ITEM 3.  INCORPORATION OF DOCUMENTS BY REFERENCE

     ENCAD, Inc. (the "Registrant") hereby incorporates by reference into 
this Registration Statement the following documents previously filed with the 
Securities and Exchange Commission (the "SEC"):

(a)  The Registrant's Annual Report on Form 10-K for the fiscal year ended
     December 31, 1997, filed with the SEC on March 31, 1998;

(b)  The Registrant's Quarterly Report on Form 10-Q for the fiscal quarter 
     ended March 31, 1998, filed with the SEC on May 15, 1998; and

(c)  The Registrant's Registration Statement No. 001-12652 on Form 8-A filed
     with the SEC on December 6, 1993 in which the terms, rights and provisions
     applicable to the Registrant's Common Stock are described.

     All reports and definitive proxy or information statements filed pursuant
to Section 13(a), 13(c), 14 or 15(d) of the Securities Exchange Act of 1934 (the
"1934 Act") after the date of this Registration Statement and prior to the
filing of a post-effective amendment which indicates that all securities offered
hereby have been sold or which deregisters all securities then remaining unsold
shall be deemed to be incorporated by reference into this Registration Statement
and to be a part hereof from the date of filing of such documents. Any statement
contained in a document incorporated or deemed to be incorporated by reference
herein shall be deemed to be modified or superseded for purposes of this
Registration Statement to the extent that a statement contained herein or in any
subsequently filed document which also is deemed to be incorporated by reference
herein modifies or supersedes such statement. Any such statement so modified or
superseded shall not be deemed, except as so modified or superseded, to
constitute a part of this Registration Statement.

ITEM 4.  DESCRIPTION OF SECURITIES

     Not applicable.

ITEM 5.  INTERESTS OF NAMED EXPERTS AND COUNSEL

     Not applicable.

ITEM 6.  INDEMNIFICATION OF DIRECTORS AND OFFICERS

     The Registrant's Bylaws (the "Bylaws") provide that the Registrant 
shall, to the fullest extent authorized by Delaware law, indemnify any 
director who is made, or is threatened to be made, a party to an action or 
proceeding, whether civil or criminal, administrative or investigative, by 
reason of being a director of the Registrant or a predecessor corporation of 
the Registrant, or is or was serving at the request of the Registrant as a 
director or officer of another corporation; provided, however, that the 
Registrant shall indemnify any such agent in connection with a proceeding 
initiated by such agent only if such proceeding was authorized by the 
Registrant's Board of Directors (the "Board"). The Bylaws further provide 
that such indemnification provisions shall: (i) not be deemed to be exclusive 
of any other rights to which those indemnified may be entitled under any 
bylaw, agreement or vote of stockholder or disinterested directors or 
otherwise, both as to action in their official capacities and as to action in 
another capacity while holding such office, (ii) continue as to a person who 
has ceased to be a director, and (iii) inure to the benefit of the heirs, 
executors and administrators of such a person.

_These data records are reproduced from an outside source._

import Summits.QuantumFields.YangMills.Theorems.IR.Negative.TypOnsetFloorPoly.Twist
import Summits.QuantumFields.YangMills.Theorems.IR.Negative.HairpinStokes

/-!
# Crux `IR` (stmt-QuantumFields-19354) — the POLYNOMIAL ROW FLOOR `b⋆_T(β) ≥ c·(β / log β)^{1/7}` for EVERY compact gauge group,
# part 10/10 (headline): §5 Freeze_poly at exponent 1/4, R1d PROVED (hairpin Stokes), R1, K1‴…K1 and the assembled floor —
# `rowFloorPoly_seventh` ∕ `typFloor_seventh` KERNEL-COMPLETE (section `Stubs`)

Re-homed VERBATIM (statements, proofs, names; namespace `…Cruxes.IR.CruxIdea2g7` ↦ `…Cruxes.IR.RowFloorPoly`) from the crux
workfile `Cruxes/IR/CruxIdea2RowFloorPoly.lean` rev 14 (sha16 742d7312ea0b5c70; author `ym-cruxidea-19354-2` GEN 7; kernel certificate
`Cruxes/IR/CruxIdea2RowFloorPolyCert.lean` rev 1, sha16 59d3cfe64fab9c7c, gate-elaborated stub-free) per owner R114 (2) (landing seat:
the `ym-19354-disprove-1` lineage, g9), split by its sections into ten ≤ 400-line modules chained by import; the module docstring of
record (history, theorem map, honest framing) is in the headline module `Theorems/IR/Negative/TypOnsetFloorPoly.lean` (part 10/10).
Negative knowledge for stmt-QuantumFields-19354 (`--supports`; closes no stub); not mixing, not a mass gap, nothing about Clay.

AUTHOR'S MODULE DOCSTRING OF RECORD (rev 14, verbatim below the title line; the `sorry` it mentions is CLOSED in this module):

# Crux `IR` (stmt-QuantumFields-19354) — crux-ideate seat 2, GEN 7 (lens negation, REFINE-ONLY):
# the QUANTITATIVE SUCCESSOR of the all-`G` fixed-mesh negative — a POLYNOMIAL ROW FLOOR
# `b⋆_T(β) ≥ c · (β / log β)^{1/7}` reduced, sorry-free, to ONE typed concentration input — AND (rev 14) THAT INPUT PROVED
# in the companion workfile `CruxIdea2HairpinStokes.lean` rev 3: combined check rc 0, ZERO sorries ⇒ `rowFloorPoly_seventh` ∕
# `typFloor_seventh` are kernel-complete; the one `sorry` kept in §5 is an import placeholder (see its docstring)
# (rev 2: Freeze PROVED at exponent 1/4; rev 3/4: ROUTE B — F reduced to an IN-MEAN bound on the PHYSICAL twist defect;
# rev 5–10: measurability, Stokes under the kernel, Cauchy–Schwarz/Jensen, Σ ⊆ touching, energy–entropy against a reference
# filling — rev 10: the μ-mean energy of one explicit configuration, R1; rev 11: R1 PROVED from the DETERMINISTIC weighted
# domination R1d — the ONE input is now a `β`-free, measure-free inequality for every configuration; rev 12: the filling IS the
# twisted configuration, plaquette cases and the top-face commutator bound PROVED — residual = hairpin Stokes + counting)

Crux workfile of `ym-cruxidea-19354-2` GEN 7 (planner; count-neutral; scratch that elaborates — nothing here is a Theorems
statement and no registered stub is closed).  Namespace `Summit.QuantumFields.YangMills.Cruxes.IR.CruxIdea2g7`.
Imports ONLY landed modules: the headline `Theorems/IR/Negative/TypShellCondFalseAllG.lean` (ns `…Cruxes.IR.FixedMeshAllG`,
p525652 — this lineage's GEN 6 bytes re-homed by the `Negative/` lane, owner R88), `Theorems/IR/AfPincerUcFormat.lean` and
(rev 2) `Theorems/BalabanLadderIRAfOnsetPlaquetteMoments.lean` (S2 seat's volume-uniform plaquette moments from the chessboard
estimate, `AfOnset.exists_plaquetteCost_moments_le`) and (rev 10) `Theorems/EquipartitionCriticalityFreeEnergyLogCoefficientStubExpChartPackage.lean`
(`FreeEnergyLogCoefficient.exists_haar_gball_ge`: the Haar small-ball lower bound `≥ C δ^{dimE ρ}`, Chatterjee Cor. 6.3).

## What GEN 6 left open and what this file types

GEN 6 proved, for EVERY compact `G`, faithful unitary `ρ`, `k₀ ≠ 1`, window `n`, `ε < 1`, admissible `δ`:
`∀ b ≥ 1, ∃ β₀(b), ∀ β ≥ β₀(b), ¬ TypShellCond ρ β b n ε δ` (`FixedMeshAllG.not_typShellCond_fixedMesh_allG'`), hence
`b⋆_T(β) → ∞`; but `β₀(b)` is NOT tracked (both analytic inputs of `FixedMeshAllG.frame_core` — S2 `FixedMesh.torusLoopFreezing`
and INPUT F `frameValueBound_comb` via the SOFT `laplace_upper_uniform` — are `β → ∞` limits at FIXED mesh): NO RATE
(ctriage «B-before-β»; certideate-2 F2′; this seat's O-FTR-2).

THIS FILE (rev 12 = rev 10 + §4l + §4m: all `sorry`-free EXCEPT the ONE named stub of §5 — R1d `refAction_le_weighted` (a DETERMINISTIC,
`β`-FREE, MEASURE-FREE inequality: for every configuration `σ` the boundary Wilson action of the explicit reference configuration
`refConfig b n k₀ σ` is dominated by a weighted sum of plaquette energies of `σ` with total weight `≤ C b⁵` — NO DLR kernel, NO Wilson
measure, NO `β` left in the stub); R1 `integral_refAction_le` (the `μ_{L_b,β}`-mean energy of the reference filling, `≤ C₁ b⁵ log β/β`) is
PROVED from R1d by §4l (`continuous_refConfig`, `AfOnset.exists_plaquetteCost_moments_le` per oriented plaquette, linearity);
K1‴ `integral_kernelAction_le` (the KERNEL-mean action, `≤ C b⁵ log β/β`) is PROVED from R1 and the region counts R3 by
§4j (energy–entropy against the reference filling: Lipschitz + product small balls + `ymSpecification_mean_action_le`), K1″
`integral_kernelPlaqDefectSq_le` from K1‴ by §4i, K1′ `integral_kernelPlaqDefect_le` by §4h (Cauchy–Schwarz + Jensen), K1
`integral_twistDefect_le` from K1′ by §4g, K0 (measurability) in §4f):
* §1 `gibbsTail_le` ∕ `gibbsTail_le_exp_neg` (abstract energy–entropy tail for a tilted probability measure: `A ≤ s +
  (log(1/μ{A ≤ s}) + t)/β` off `ν_β`-mass `≤ e^{-t}`), `norm_list_prod_sub_one_le` (telescoping `‖∏ Vᵢ − 1‖ ≤ ∑ ‖Vᵢ − 1‖`);
* §2 `frame_core_at` — GEN 6's `frame_core` made POINTWISE in `(b, β)` (numeric hypotheses `hfreeze0`, `hFat` at this `(b, β)`);
* §3 `polyRegime θ c β₀` (`β ≥ β₀ ∧ 1 ≤ b ≤ c (β/log β)^θ`), the Props `LoopFreezingPoly`, `FrameValuePoly` and the target
  `RowFloorPoly ρ n ε δ θ := ∃ c > 0, ∃ β₀, polyRegime θ c β₀ (¬ TypShellCond ρ · · n ε δ)`; §3b (rev 8) HYGIENE (O-FTR-4):
  `polyRegime_eventually_ge`, `fixedMesh_of_rowFloorPoly` (for `θ > 0` the floor implies the fixed-mesh negative; not vacuous);
* §4 `rowFloorPoly_of_inputs : LoopFreezingPoly ρ n θ → FrameValuePoly ρ n k₀ θ → RowFloorPoly ρ n ε δ θ` (`k₀ ≠ 1`, `ε < 1`,
  admissible `δ`; via `frame_core_at` + the landed `topTwistTransfer_comb`), monotonicity in `θ`, `typFloor_of_rowFloorPoly` ∕
  `ukpcFloor_of_rowFloorPoly` (formats T and Uc);
* §4b–§4h (revs 2–7, PROVED; each section's docstring has the detail): §4b the DETERMINISTIC non-abelian Stokes inequality
  `one_sub_loopObs_le` and its annealed mean `one_sub_integral_loopObs_le` (⇒ Freeze 1/4); §4c `clip_re_trace_twisted_le`,
  `ymSpecification_tail_le`; §4d ROUTE B (`staple_topTwist`, `col_mul_staple_eq_twisted`, `twistedMeanObs_clip_le`,
  `frameValuePoly_of_kernelDefectPoly`); §4e `kernelDefectPoly_of_mean` (Markov + regime arithmetic, `c(η) = (η²/C)^{2/7}`); §4f K0
  `measurable_twistDefect` (`integral_kernel_staple_boundary`); §4g Stokes under the kernel (`norm_col_mul_staple_sub_one_le`,
  `integral_twistDefect_le_of_kernelPlaqDefect`: K1 ⇐ K1′); §4h Cauchy–Schwarz + Jensen (`integral_sqrt_le_sqrt_integral`,
  `integral_kernelPlaqDefect_le_of_sq`: K1′ ⇐ K1″);
* §4i (rev 9, PROVED) `sigmaPlaq_mem_touching` (`Σ ⊆ plaquettesTouching Λ`), `plaqDefectSqSum_le_two_mul_action` (E1), `kernelAction`,
  `integral_kernelPlaqDefectSq_le_of_action` (K1″ ⇐ K1‴); energy–entropy MEAN bounds `gibbsMean_le` ∕ `ymSpecification_mean_action_le`;
* §4j (rev 10, PROVED) ENERGY–ENTROPY AGAINST A REFERENCE FILLING: `wilsonBoundaryAction_le_of_ball` (Lipschitz of `A_Λ`, via
  `norm_map_plaquetteHolonomy_sub_le`), `pi_real_ball_ge`, `exists_haar_ball_center_ge` (small balls around ANY centre from the tree's
  `FreeEnergyLogCoefficient.exists_haar_gball_ge` + left invariance), `ymSpecification_mean_action_le_ref`, `kernelAction_le_ref`
  (`kernelAction V ≤ A_Λ(ζ₀ ∨ σ'_V) + K(ρ)(#Λ + #touching + 1) log β/β`, `β ≥ 3`), `integral_kernelAction_le_of_ref` (K1‴ ⇐ R1 ∧ R3);
* §4k (rev 10, PROVED) R3 `rowRegion_counts` (`#Λ_b + #touching(Λ_b) + 1 ≤ C₀(n) b⁴`);
* §4l (rev 11, PROVED) `refFill` ∕ `refConfig` (the reference filling TYPED), `continuous_refConfig`, `plaquetteEnergy_torusLift`,
  `integral_refAction_le_of_weighted` (R1 ⇐ R1d);
* §4m (rev 12, PROVED) toward R1d: `refConfig_eq_twistΦ` (the reference filling IS `σ'`), `plaquetteHolonomyZd_topTwist_of_not_topFace` ∕
  `energy_topTwist_of_not_topFace`, `plaquetteHolonomyZd_topTwist_topFace` (top face: the conjugated `linkDefect` enters), `topFace_energy_le`,
  `norm_linkDefect_comb_le` (comb defect = conjugate of the commutator `k₀⁻¹Wk₀W⁻¹` with the `hairpin` holonomy `W`: `≤ 2‖ρ W − 1‖`),
  `topFace_energy_comb_le` (`energy_p(σ') ≤ 4‖ρ W_p − 1‖² + 2φ_p(σ)`);
* §5 `loopFreezingPoly_quarter : LoopFreezingPoly ρ n (1/4)` (rev 2: PROVED from §4b), `frameValuePoly_seventh` (rev 3:
  PROVED by §4d), `kernelDefectPoly_seventh` (rev 4/5: PROVED by §4e + §4f), `integral_twistDefect_le` (K1; rev 6: PROVED by
  §4g), `integral_kernelPlaqDefect_le` (K1′; rev 7: PROVED by §4h), `integral_kernelPlaqDefectSq_le` (K1″; rev 9: PROVED by §4i)
  `integral_kernelAction_le` (K1‴; rev 10: PROVED by §4j + §4k) and `integral_refAction_le` (R1; rev 11: PROVED by §4l) from the
  ONE remaining STUB R1d `refAction_le_weighted` (deterministic weighted domination; plan in its docstring), and the assembled
  `rowFloorPoly_seventh : RowFloorPoly ρ n ε δ (1/7)` ∕ `typFloor_seventh` (sorries: exactly the one stub).

HONEST FRAMING.  A typed REDUCTION, the annealed loop-freezing RATE (exponent `1/4`, proved) and abstract lemmas; the row-floor
rate `1/7` is a CLAIM OF THE PLAN until STUB R1d `refAction_le_weighted` closes (§5 docstring gives the bookkeeping), not a theorem.  Negative-side knowledge about clause (i) of formats T∕Uc at the ROW; it does NOT refute
`stub_onsetUcSC` (whose witness mesh may grow like `ξ_lat(β) ∝ e^{c_G β} ≫ β^{1/7}`), says nothing about the mass gap, Clay,
or `Summit.QuantumFields`.  What it WOULD settle once §5 is proved: any proof of `stub_onsetUcSC` must produce meshes
`b(β) ≥ c (β / log β)^{1/7}` — the first power-of-`β` content of «B-before-β».
-/

set_option autoImplicit false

The Bylaws provide that the 
Registrant's obligation to provide indemnification shall be offset to the 
extent of any other source of indemnification or any otherwise applicable 
insurance coverage under a policy maintained by the Registrant or any other 
person. The Bylaws further provide that the Board in its discretion shall 
have the power to indemnify any person, other than a director, made a party 
to any action, suit or proceeding by reason of the fact that he, his testator 
or intestate, is or was an officer or employee of the corporation.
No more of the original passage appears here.